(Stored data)
import Summits.QuantumFields.BalabanUV.T4Continuum.Support.VariationalCovariantPoincare
import Summits.QuantumFields.BalabanUV.T4Continuum.Support.VariationalCovariantFederbush

/-!
# T⁴ programme, spine node NE2 (U1a), lane P2 — leaf REG⁺ of the variational route, file 1/2: THE COVARIANT LAPLACIAN `D_R†D_R`,
# the sesquilinear covariant Dirichlet form with its EXACT summation-by-parts identity, and the FIRST VARIATION at a constrained
# minimiser, for the charged scalar (U(1) background = King's model), every torus
# (`t4/skeletons/NE2-t4-ne2-p2.md` v0.5 §2.C / §7 supplier leaf s6; cell `pub-balaban`, NE2 formalisation swarm, leaf prover 09 gen 3)

HONEST FRAMING (T4-DAG p. 1).  Rung (B)+1 only — NOT infinite volume, NOT a mass gap, NOT Clay.  Node NE2 (η-rate of the linear
theory) is NOT IN PRINT and NOT proved here.  MODEL LEVEL: bond phases `R` (data, no size assumption) and site transports `T` (data)
on the level-`n` torus `Tor (fine n M)` over the unit torus `Tor M`; lattice units; scalar (0-form) sector; ONE level (no tower, no
rate).  What is proved is OURS and elementary (finite-dimensional linear algebra + lattice bookkeeping); nothing printed is a
hypothesis; no `def … : Prop` fact; no `sorry`; axioms standard.  HONEST DEPENDENCY (cell, verbatim): continuum YM on T⁴ ⇐ BetaPertH
∧ nine spine estimates (0/9 proved); BetaPertH ⇐ (D1) ∧ (D4) ∧ CAP+tail; G-an2-4 gates asym, D1 and NE2/3/4.

CONTENT.  Carriers of leaves P⁺/FED⁺ (`VariationalCovariantPoincare.QT`, `.dirR`, `VariationalCovariantFederbush.cD`): transported
block average `(Q_T f)(z) = n^{−d}Σ_j T(bpt z j)·f(bpt z j)` ([B9] (3.19) shape), covariant difference `(D_R f)(x,μ) = R(x,μ)f(x+e_μ) −
f(x)` ((3.3) shape), `dirR R f = Σ_{μ,x}|D_R f|²`.  New here:
 * §1 the covariant (negative) Laplacian `negLap R f = D_R† D_R f` and the sesquilinear form `dform R g f = Σ conj(D_R g)(D_R f)`
   (`dform f f = dirR f`: `dirR_eq_dform`), with the EXACT covariant summation by parts on the torus
   `Σ_x conj(g x)·negLap R f x = dform R g f` (`inner_negLap`) — no curvature term, no boundary;
 * §2 FIRST VARIATION: `Q_T` is linear (`QT_add_smul`), `dirR (f + t•h) = dirR f + 2t·Re dform h f + t²·dirR h` (`dirR_add_smul`),
   hence if `f` minimises `dirR R` on the affine fibre `{g : Q_T g = μ}` then `dform R h f = 0` for every `h ∈ ker Q_T`
   (`dform_eq_zero_of_isMin`) — the Euler–Lagrange equation `⟨h, D_R†D_R f⟩ = 0` on `ker Q_T`.
File 2/2 (`Support/VariationalCovariantRegularity`) draws the block structure of `D_R†D_R f` (the multiplier of leaf D, without KKT)
and the END `nsq (negLap R f) ≤ (Λ/n^d)·dirR R f` at a constrained minimiser by UB⁺-duality (leaf REG⁺, Laplacian form).
-/

noncomputable section

namespace Summit.QuantumFields.BalabanUV.T4Continuum.VariationalCovariantDirichletForm


open Finset
open scoped ComplexConjugate
open Literature.MathematicalPhysics.QuantumFieldTheory.Balaban1983to89
open Literature.MathematicalPhysics.QuantumFieldTheory.Balaban1983to89.B5Prop11Plancherel (Tor fine unitVec)
open Literature.MathematicalPhysics.QuantumFieldTheory.Balaban1983to89.B5Prop11Lower (nsq nsq_nonneg)
open Literature.MathematicalPhysics.QuantumFieldTheory.Balaban1983to89.B5Block118 (bpt)
open Literature.MathematicalPhysics.QuantumFieldTheory.Balaban1983to89.B5Blocks16 (bpt_injective blockOf blockOf_bpt)
open Literature.MathematicalPhysics.QuantumFieldTheory.Balaban1983to89.B5AverageCurlStokes (sum_blocks_real)
open Summit.QuantumFields.BalabanUV.T4Continuum.VariationalCovariantFederbush (cD)
open Summit.QuantumFields.BalabanUV.T4Continuum.VariationalCovariantPoincare (QT dirR)

variable {d : ℕ}

/-! ## §1 The covariant Laplacian `D_R† D_R` and the sesquilinear Dirichlet form; exact summation by parts -/

section General

variable (N : Fin d → ℕ) [∀ μ, NeZero (N μ)]

/-- the covariant (negative) Laplacian `(D_R† D_R f)(x) = Σ_μ [ conj R(x−e_μ,μ)·(D_R f)(x−e_μ,μ) − (D_R f)(x,μ) ]`
(for unit-modulus phases: `Σ_μ [2f(x) − R(x,μ)f(x+e_μ) − conj R(x−e_μ,μ) f(x−e_μ)]`). [folklore] -/
def negLap (R : Tor N → Fin d → ℂ) (f : Tor N → ℂ) (x : Tor N) : ℂ :=
  ∑ μ, (conj (R (x - unitVec N μ) μ) * cD N R f (x - unitVec N μ) μ - cD N R f x μ)

/-- the sesquilinear covariant Dirichlet form `Σ_{μ,x} conj(D_R g)(D_R f)`. [folklore] -/
def dform (R : Tor N → Fin d → ℂ) (g f : Tor N → ℂ) : ℂ := ∑ μ, ∑ x, conj (cD N R g x μ) * cD N R f x μ

omit [∀ μ, NeZero (N μ)] in
/-- `D_R` is additive in the field. [folklore] -/
theorem cD_add (R : Tor N → Fin d → ℂ) (f g : Tor N → ℂ) (x : Tor N) (μ : Fin d) :
    cD N R (f + g) x μ = cD N R f x μ + cD N R g x μ := by
  simp only [cD, Pi.add_apply]; ring

omit [∀ μ, NeZero (N μ)] in
/-- `D_R` is homogeneous in the field. [folklore] -/
theorem cD_smul (R : Tor N → Fin d → ℂ) (c : ℂ) (f : Tor N → ℂ) (x : Tor N) (μ : Fin d) :
    cD N R (c • f) x μ = c * cD N R f x μ := by
  simp only [cD, Pi.smul_apply, smul_eq_mul]; ring

/-- Hermitian symmetry of the form. [folklore] -/
theorem conj_dform (R : Tor N → Fin d → ℂ) (g f : Tor N → ℂ) : conj (dform N R g f) = dform N R f g := by
  unfold dform
  rw [map_sum]
  refine sum_congr rfl fun μ _ => ?_
  rw [map_sum]
  refine sum_congr rfl fun x _ => ?_
  rw [map_mul, starRingEnd_self_apply, mul_comm]

/-- the diagonal of the form is the Dirichlet sum: `dform f f = Σ_{μ,x}|D_R f|²`. [folklore] -/
theorem dform_self (R : Tor N → Fin d → ℂ) (f : Tor N → ℂ) :
    dform N R f f = ((∑ μ, ∑ x, ‖cD N R f x μ‖ ^ 2 : ℝ) : ℂ) := by
  unfold dform
  push_cast
  refine sum_congr rfl fun μ _ => sum_congr rfl fun x _ => ?_
  rw [Complex.conj_mul']

/-- additivity of the form in the second slot. [folklore] -/
theorem dform_add_right (R : Tor N → Fin d → ℂ) (g f₁ f₂ : Tor N → ℂ) :
    dform N R g (f₁ + f₂) = dform N R g f₁ + dform N R g f₂ := by
  unfold dform
  rw [← sum_add_distrib]
  refine sum_congr rfl fun μ _ => ?_
  rw [← sum_add_distrib]
  refine sum_congr rfl fun x _ => ?_
  rw [cD_add]; ring

/-- additivity of the form in the first slot. [folklore] -/
theorem dform_add_left (R : Tor N → Fin d → ℂ) (g₁ g₂ f : Tor N → ℂ) :
    dform N R (g₁ + g₂) f = dform N R g₁ f + dform N R g₂ f := by
  unfold dform
  rw [← sum_add_distrib]
  refine sum_congr rfl fun μ _ => ?_
  rw [← sum_add_distrib]
  refine sum_congr rfl fun x _ => ?_
  rw [cD_add, map_add]; ring

/-- conjugate-homogeneity of the form in the first slot. [folklore] -/
theorem dform_smul_left (R : Tor N → Fin d → ℂ) (c : ℂ) (g f : Tor N → ℂ) :
    dform N R (c • g) f = conj c * dform N R g f := by
  unfold dform
  rw [mul_sum]
  refine sum_congr rfl fun μ _ => ?_
  rw [mul_sum]
  refine sum_congr rfl fun x _ => ?_
  rw [cD_smul, map_mul]; ring

/-- homogeneity of the form in the second slot. [folklore] -/
theorem dform_smul_right (R : Tor N → Fin d → ℂ) (c : ℂ) (g f : Tor N → ℂ) :
    dform N R g (c • f) = c * dform N R g f := by
  unfold dform
  rw [mul_sum]
  refine sum_congr rfl fun μ _ => ?_
  rw [mul_sum]
  refine sum_congr rfl fun x _ => ?_
  rw [cD_smul]; ring

/-- **EXACT COVARIANT SUMMATION BY PARTS** on the torus: `Σ_x conj(g x)·(D_R†D_R f)(x) = Σ_{μ,x} conj(D_R g)(D_R f)` — no curvature term,
no boundary. [folklore] -/
theorem inner_negLap (R : Tor N → Fin d → ℂ) (g f : Tor N → ℂ) :
    ∑ x, conj (g x) * negLap N R f x = dform N R g f := by
  unfold negLap dform
  simp_rw [mul_sum, mul_sub]
  rw [sum_comm]
  refine sum_congr rfl fun μ _ => ?_
  rw [sum_sub_distrib]
  have htr : ∑ x, conj (g x) * (conj (R (x - unitVec N μ) μ) * cD N R f (x - unitVec N μ) μ)
      = ∑ x, conj (g (x + unitVec N μ)) * (conj (R x μ) * cD N R f x μ) := by
    rw [← Equiv.sum_comp (Equiv.addRight (unitVec N μ))]
    refine sum_congr rfl fun x _ => ?_
    simp [add_sub_cancel_right]
  rw [htr, ← sum_sub_distrib]
  refine sum_congr rfl fun x _ => ?_
  simp only [cD, map_sub, map_mul]
  ring

end General

/-! ## §2 First variation at a constrained minimiser -/

section Variation

variable (n : ℕ) [NeZero n] (M : Fin d → ℕ) [hM : ∀ μ, NeZero (M μ)]

omit [NeZero n] hM in
/-- `Q_T` is additive-homogeneous: `Q_T (f + c•h) = Q_T f + c•Q_T h`. [folklore] -/
theorem QT_add_smul (T f h : Tor (fine n M) → ℂ) (c : ℂ) :
    QT n M T (f + c • h) = QT n M T f + c • QT n M T h := by
  funext z
  simp only [QT, Pi.add_apply, Pi.smul_apply, smul_eq_mul]
  rw [mul_left_comm c, ← mul_add]
  congr 1
  rw [Finset.mul_sum, ← Finset.sum_add_distrib]
  exact sum_congr rfl fun j _ => by ring

omit [NeZero n] hM in
/-- `Q_T 0 = 0`. [folklore] -/
theorem QT_zero (T : Tor (fine n M) → ℂ) : QT n M T 0 = 0 := by
  funext z
  simp [QT]

/-- `dirR` is the diagonal of `dform` on the torus `fine n M`. [folklore] -/
theorem dirR_eq_dform (R : Tor (fine n M) → Fin d → ℂ) (f : Tor (fine n M) → ℂ) :
    ((dirR n M R f : ℝ) : ℂ) = dform (fine n M) R f f := by
  rw [dform_self]; rfl

/-- expansion of the Dirichlet sum along a real line: `dirR (f + t•h) = dirR f + 2t·Re dform h f + t²·dirR h`. [folklore] -/
theorem dirR_add_smul (R : Tor (fine n M) → Fin d → ℂ) (f h : Tor (fine n M) → ℂ) (t : ℝ) :
    dirR n M R (f + (t : ℂ) • h) = dirR n M R f + 2 * t * (dform (fine n M) R h f).re + t ^ 2 * dirR n M R h := by
  set w : ℂ := dform (fine n M) R h f with hw
  have hfh : dform (fine n M) R f h = conj w := by rw [hw, conj_dform]
  have e : ((dirR n M R (f + (t : ℂ) • h) : ℝ) : ℂ)
      = ((dirR n M R f : ℝ) : ℂ) + (t : ℂ) * conj w + (t : ℂ) * w + (t : ℂ) * ((t : ℂ) * ((dirR n M R h : ℝ) : ℂ)) := by
    rw [dirR_eq_dform, dform_add_left, dform_add_right, dform_smul_right, dform_smul_left, Complex.conj_ofReal,
      dform_add_right, dform_smul_right, ← dirR_eq_dform, ← dirR_eq_dform, hfh, ← hw]
    ring
  have hre : (t : ℂ) * conj w + (t : ℂ) * w = ((2 * t * w.re : ℝ) : ℂ) := by
    rw [← mul_add, add_comm, Complex.add_conj]; push_cast; ring
  rw [add_assoc (((dirR n M R f : ℝ) : ℂ)), hre] at e
  have e' : ((dirR n M R (f + (t : ℂ) • h) : ℝ) : ℂ) = ((dirR n M R f + 2 * t * w.re + t ^ 2 * dirR n M R h : ℝ) : ℂ) := by
    rw [e]; push_cast; ring
  exact Complex.ofReal_injective e'

/-- **FIRST VARIATION**: if `f` minimises `dirR R` on the affine fibre `{g : Q_T g = μ}` then the form vanishes against the kernel of
`Q_T`: `dform R h f = 0` whenever `Q_T h = 0`. [folklore] -/
theorem dform_eq_zero_of_isMin (T : Tor (fine n M) → ℂ) (R : Tor (fine n M) → Fin d → ℂ) {μ : Tor M → ℂ}
    {f : Tor (fine n M) → ℂ} (hf : QT n M T f = μ) (hmin : ∀ g, QT n M T g = μ → dirR n M R f ≤ dirR n M R g)
    {h : Tor (fine n M) → ℂ} (hh : QT n M T h = 0) : dform (fine n M) R h f = 0 := by
  -- real part, for any kernel element
  have hre : ∀ h' : Tor (fine n M) → ℂ, QT n M T h' = 0 → (dform (fine n M) R h' f).re = 0 := by
    intro h' hh'
    -- `0 ≤ 2tb + t²c` for all real `t` (with `c = dirR h' ≥ 0`) forces `b = 0`: evaluate at `t = −b/(c+1)`
    set b : ℝ := (dform (fine n M) R h' f).re
    set c : ℝ := dirR n M R h'
    have hc : 0 ≤ c := by unfold c dirR; positivity
    have hq : ∀ t : ℝ, 0 ≤ 2 * t * b + t ^ 2 * c := fun t => by
      have hfib : QT n M T (f + (t : ℂ) • h') = μ := by rw [QT_add_smul, hh', smul_zero, add_zero, hf]
      have := hmin _ hfib
      rw [dirR_add_smul] at this
      linarith
    have hc1 : 0 < c + 1 := by linarith
    have h1 := hq (-b / (c + 1))
    have e : 2 * (-b / (c + 1)) * b + (-b / (c + 1)) ^ 2 * c = -(b ^ 2 * (c + 2)) / (c + 1) ^ 2 := by
      field_simp; ring
    rw [e] at h1
    have h2 : b ^ 2 * (c + 2) ≤ 0 := by
      have := mul_nonneg h1 (le_of_lt (pow_pos hc1 2))
      rw [div_mul_cancel₀ _ (ne_of_gt (pow_pos hc1 2))] at this
      linarith
    nlinarith [sq_nonneg b]
  have h1 := hre h hh
  have h2 := hre (Complex.I • h) (by
    have := QT_add_smul n M T 0 h Complex.I
    rw [zero_add, hh, smul_zero, add_zero, QT_zero] at this
    exact this)
  rw [dform_smul_left, Complex.conj_I] at h2
  have him : (dform (fine n M) R h f).im = 0 := by
    have : (-Complex.I * dform (fine n M) R h f).re = (dform (fine n M) R h f).im := by
      simp [Complex.mul_re]
    rw [← this]; exact h2
  exact Complex.ext h1 him

end Variation

end Summit.QuantumFields.BalabanUV.T4Continuum.VariationalCovariantDirichletForm

end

Task
The word "Summits" appears in how many lines of the records? Give the number only.

Task response
2